### [ACTIVITY]
Send every record back word for word.
-- Opening Marker --
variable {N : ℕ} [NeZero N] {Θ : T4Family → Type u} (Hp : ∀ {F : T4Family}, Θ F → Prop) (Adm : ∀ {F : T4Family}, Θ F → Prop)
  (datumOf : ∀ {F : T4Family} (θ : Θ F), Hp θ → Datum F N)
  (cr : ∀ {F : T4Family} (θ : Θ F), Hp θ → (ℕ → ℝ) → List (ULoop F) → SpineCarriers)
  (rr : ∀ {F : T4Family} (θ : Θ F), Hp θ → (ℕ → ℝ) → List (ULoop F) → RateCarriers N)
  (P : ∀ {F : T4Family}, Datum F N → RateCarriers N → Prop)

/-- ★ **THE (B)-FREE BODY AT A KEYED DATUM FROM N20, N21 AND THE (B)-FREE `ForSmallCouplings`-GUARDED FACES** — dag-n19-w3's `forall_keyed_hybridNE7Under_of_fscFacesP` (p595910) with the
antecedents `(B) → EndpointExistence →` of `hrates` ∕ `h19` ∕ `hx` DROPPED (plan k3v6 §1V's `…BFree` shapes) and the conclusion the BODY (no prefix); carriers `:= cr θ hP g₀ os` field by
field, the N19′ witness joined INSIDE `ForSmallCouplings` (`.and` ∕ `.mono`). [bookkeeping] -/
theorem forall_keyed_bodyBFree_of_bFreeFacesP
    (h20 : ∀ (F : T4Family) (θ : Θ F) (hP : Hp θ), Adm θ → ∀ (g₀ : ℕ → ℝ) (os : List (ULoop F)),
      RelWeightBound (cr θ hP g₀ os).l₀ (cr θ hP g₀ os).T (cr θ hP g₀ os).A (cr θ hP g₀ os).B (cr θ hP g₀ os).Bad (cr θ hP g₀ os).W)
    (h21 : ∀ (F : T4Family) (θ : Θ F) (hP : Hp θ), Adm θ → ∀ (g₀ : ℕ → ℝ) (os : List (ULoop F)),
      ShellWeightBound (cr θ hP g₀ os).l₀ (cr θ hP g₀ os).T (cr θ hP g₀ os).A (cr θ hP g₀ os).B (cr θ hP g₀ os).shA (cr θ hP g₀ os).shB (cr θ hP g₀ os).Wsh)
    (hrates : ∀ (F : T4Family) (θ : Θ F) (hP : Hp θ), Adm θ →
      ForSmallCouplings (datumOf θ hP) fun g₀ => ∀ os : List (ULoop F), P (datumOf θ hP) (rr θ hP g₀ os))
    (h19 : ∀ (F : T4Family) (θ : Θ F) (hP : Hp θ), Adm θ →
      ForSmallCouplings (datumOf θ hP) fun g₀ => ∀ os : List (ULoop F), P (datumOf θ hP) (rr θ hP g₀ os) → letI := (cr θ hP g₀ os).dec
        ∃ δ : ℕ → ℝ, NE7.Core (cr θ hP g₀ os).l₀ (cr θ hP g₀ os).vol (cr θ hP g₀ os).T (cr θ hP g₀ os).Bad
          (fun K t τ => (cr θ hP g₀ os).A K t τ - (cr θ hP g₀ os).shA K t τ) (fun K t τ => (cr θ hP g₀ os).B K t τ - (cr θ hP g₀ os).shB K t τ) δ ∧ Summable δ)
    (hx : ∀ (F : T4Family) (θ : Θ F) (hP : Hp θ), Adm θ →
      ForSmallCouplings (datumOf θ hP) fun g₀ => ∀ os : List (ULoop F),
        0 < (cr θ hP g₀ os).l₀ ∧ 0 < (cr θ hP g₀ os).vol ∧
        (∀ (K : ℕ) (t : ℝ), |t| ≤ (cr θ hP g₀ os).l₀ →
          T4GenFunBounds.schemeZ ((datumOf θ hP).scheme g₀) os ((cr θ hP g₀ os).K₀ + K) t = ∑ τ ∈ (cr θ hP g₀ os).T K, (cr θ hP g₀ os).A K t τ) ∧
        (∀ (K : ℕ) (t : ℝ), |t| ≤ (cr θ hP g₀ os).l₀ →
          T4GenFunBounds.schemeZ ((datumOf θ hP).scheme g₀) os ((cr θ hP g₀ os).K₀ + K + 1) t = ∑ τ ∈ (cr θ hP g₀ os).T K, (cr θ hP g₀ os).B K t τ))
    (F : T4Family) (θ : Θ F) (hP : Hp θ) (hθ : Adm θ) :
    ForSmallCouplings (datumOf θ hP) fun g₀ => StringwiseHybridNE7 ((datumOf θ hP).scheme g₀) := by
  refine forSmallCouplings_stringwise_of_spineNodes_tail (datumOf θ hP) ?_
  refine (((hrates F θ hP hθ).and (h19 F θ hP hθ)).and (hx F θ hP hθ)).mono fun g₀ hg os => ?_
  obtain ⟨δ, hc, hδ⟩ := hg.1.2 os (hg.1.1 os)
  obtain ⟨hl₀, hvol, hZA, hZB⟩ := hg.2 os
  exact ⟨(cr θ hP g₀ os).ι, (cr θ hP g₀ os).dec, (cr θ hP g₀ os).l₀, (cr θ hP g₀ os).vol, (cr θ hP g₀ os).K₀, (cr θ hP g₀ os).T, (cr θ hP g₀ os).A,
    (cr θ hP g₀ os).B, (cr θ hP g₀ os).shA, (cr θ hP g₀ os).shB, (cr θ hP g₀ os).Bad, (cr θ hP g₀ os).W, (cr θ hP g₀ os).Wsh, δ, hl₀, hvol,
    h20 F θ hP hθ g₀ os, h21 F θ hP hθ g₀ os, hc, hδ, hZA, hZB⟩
-- Closing Marker --
### [RESULT FOR THIS TASK]
variable {N : ℕ} [NeZero N] {Θ : T4Family → Type u} (Hp : ∀ {F : T4Family}, Θ F → Prop) (Adm : ∀ {F : T4Family}, Θ F → Prop)
  (datumOf : ∀ {F : T4Family} (θ : Θ F), Hp θ → Datum F N)
  (cr : ∀ {F : T4Family} (θ : Θ F), Hp θ → (ℕ → ℝ) → List (ULoop F) → SpineCarriers)
  (rr : ∀ {F : T4Family} (θ : Θ F), Hp θ → (ℕ → ℝ) → List (ULoop F) → RateCarriers N)
  (P : ∀ {F : T4Family}, Datum F N → RateCarriers N → Prop)

/-- ★ **THE (B)-FREE BODY AT A KEYED DATUM FROM N20, N21 AND THE (B)-FREE `ForSmallCouplings`-GUARDED FACES** — dag-n19-w3's `forall_keyed_hybridNE7Under_of_fscFacesP` (p595910) with the
antecedents `(B) → EndpointExistence →` of `hrates` ∕ `h19` ∕ `hx` DROPPED (plan k3v6 §1V's `…BFree` shapes) and the conclusion the BODY (no prefix); carriers `:= cr θ hP g₀ os` field by
field, the N19′ witness joined INSIDE `ForSmallCouplings` (`.and` ∕ `.mono`). [bookkeeping] -/
theorem forall_keyed_bodyBFree_of_bFreeFacesP
    (h20 : ∀ (F : T4Family) (θ : Θ F) (hP : Hp θ), Adm θ → ∀ (g₀ : ℕ → ℝ) (os : List (ULoop F)),
      RelWeightBound (cr θ hP g₀ os).l₀ (cr θ hP g₀ os).T (cr θ hP g₀ os).A (cr θ hP g₀ os).B (cr θ hP g₀ os).Bad (cr θ hP g₀ os).W)
    (h21 : ∀ (F : T4Family) (θ : Θ F) (hP : Hp θ), Adm θ → ∀ (g₀ : ℕ → ℝ) (os : List (ULoop F)),
      ShellWeightBound (cr θ hP g₀ os).l₀ (cr θ hP g₀ os).T (cr θ hP g₀ os).A (cr θ hP g₀ os).B (cr θ hP g₀ os).shA (cr θ hP g₀ os).shB (cr θ hP g₀ os).Wsh)
    (hrates : ∀ (F : T4Family) (θ : Θ F) (hP : Hp θ), Adm θ →
      ForSmallCouplings (datumOf θ hP) fun g₀ => ∀ os : List (ULoop F), P (datumOf θ hP) (rr θ hP g₀ os))
    (h19 : ∀ (F : T4Family) (θ : Θ F) (hP : Hp θ), Adm θ →
      ForSmallCouplings (datumOf θ hP) fun g₀ => ∀ os : List (ULoop F), P (datumOf θ hP) (rr θ hP g₀ os) → letI := (cr θ hP g₀ os).dec
        ∃ δ : ℕ → ℝ, NE7.Core (cr θ hP g₀ os).l₀ (cr θ hP g₀ os).vol (cr θ hP g₀ os).T (cr θ hP g₀ os).Bad
          (fun K t τ => (cr θ hP g₀ os).A K t τ - (cr θ hP g₀ os).shA K t τ) (fun K t τ => (cr θ hP g₀ os).B K t τ - (cr θ hP g₀ os).shB K t τ) δ ∧ Summable δ)
    (hx : ∀ (F : T4Family) (θ : Θ F) (hP : Hp θ), Adm θ →
      ForSmallCouplings (datumOf θ hP) fun g₀ => ∀ os : List (ULoop F),
        0 < (cr θ hP g₀ os).l₀ ∧ 0 < (cr θ hP g₀ os).vol ∧
        (∀ (K : ℕ) (t : ℝ), |t| ≤ (cr θ hP g₀ os).l₀ →
          T4GenFunBounds.schemeZ ((datumOf θ hP).scheme g₀) os ((cr θ hP g₀ os).K₀ + K) t = ∑ τ ∈ (cr θ hP g₀ os).T K, (cr θ hP g₀ os).A K t τ) ∧
        (∀ (K : ℕ) (t : ℝ), |t| ≤ (cr θ hP g₀ os).l₀ →
          T4GenFunBounds.schemeZ ((datumOf θ hP).scheme g₀) os ((cr θ hP g₀ os).K₀ + K + 1) t = ∑ τ ∈ (cr θ hP g₀ os).T K, (cr θ hP g₀ os).B K t τ))
    (F : T4Family) (θ : Θ F) (hP : Hp θ) (hθ : Adm θ) :
    ForSmallCouplings (datumOf θ hP) fun g₀ => StringwiseHybridNE7 ((datumOf θ hP).scheme g₀) := by
  refine forSmallCouplings_stringwise_of_spineNodes_tail (datumOf θ hP) ?_
  refine (((hrates F θ hP hθ).and (h19 F θ hP hθ)).and (hx F θ hP hθ)).mono fun g₀ hg os => ?_
  obtain ⟨δ, hc, hδ⟩ := hg.1.2 os (hg.1.1 os)
  obtain ⟨hl₀, hvol, hZA, hZB⟩ := hg.2 os
  exact ⟨(cr θ hP g₀ os).ι, (cr θ hP g₀ os).dec, (cr θ hP g₀ os).l₀, (cr θ hP g₀ os).vol, (cr θ hP g₀ os).K₀, (cr θ hP g₀ os).T, (cr θ hP g₀ os).A,
    (cr θ hP g₀ os).B, (cr θ hP g₀ os).shA, (cr θ hP g₀ os).shB, (cr θ hP g₀ os).Bad, (cr θ hP g₀ os).W, (cr θ hP g₀ os).Wsh, δ, hl₀, hvol,
    h20 F θ hP hθ g₀ os, h21 F θ hP hθ g₀ os, hc, hδ, hZA, hZB⟩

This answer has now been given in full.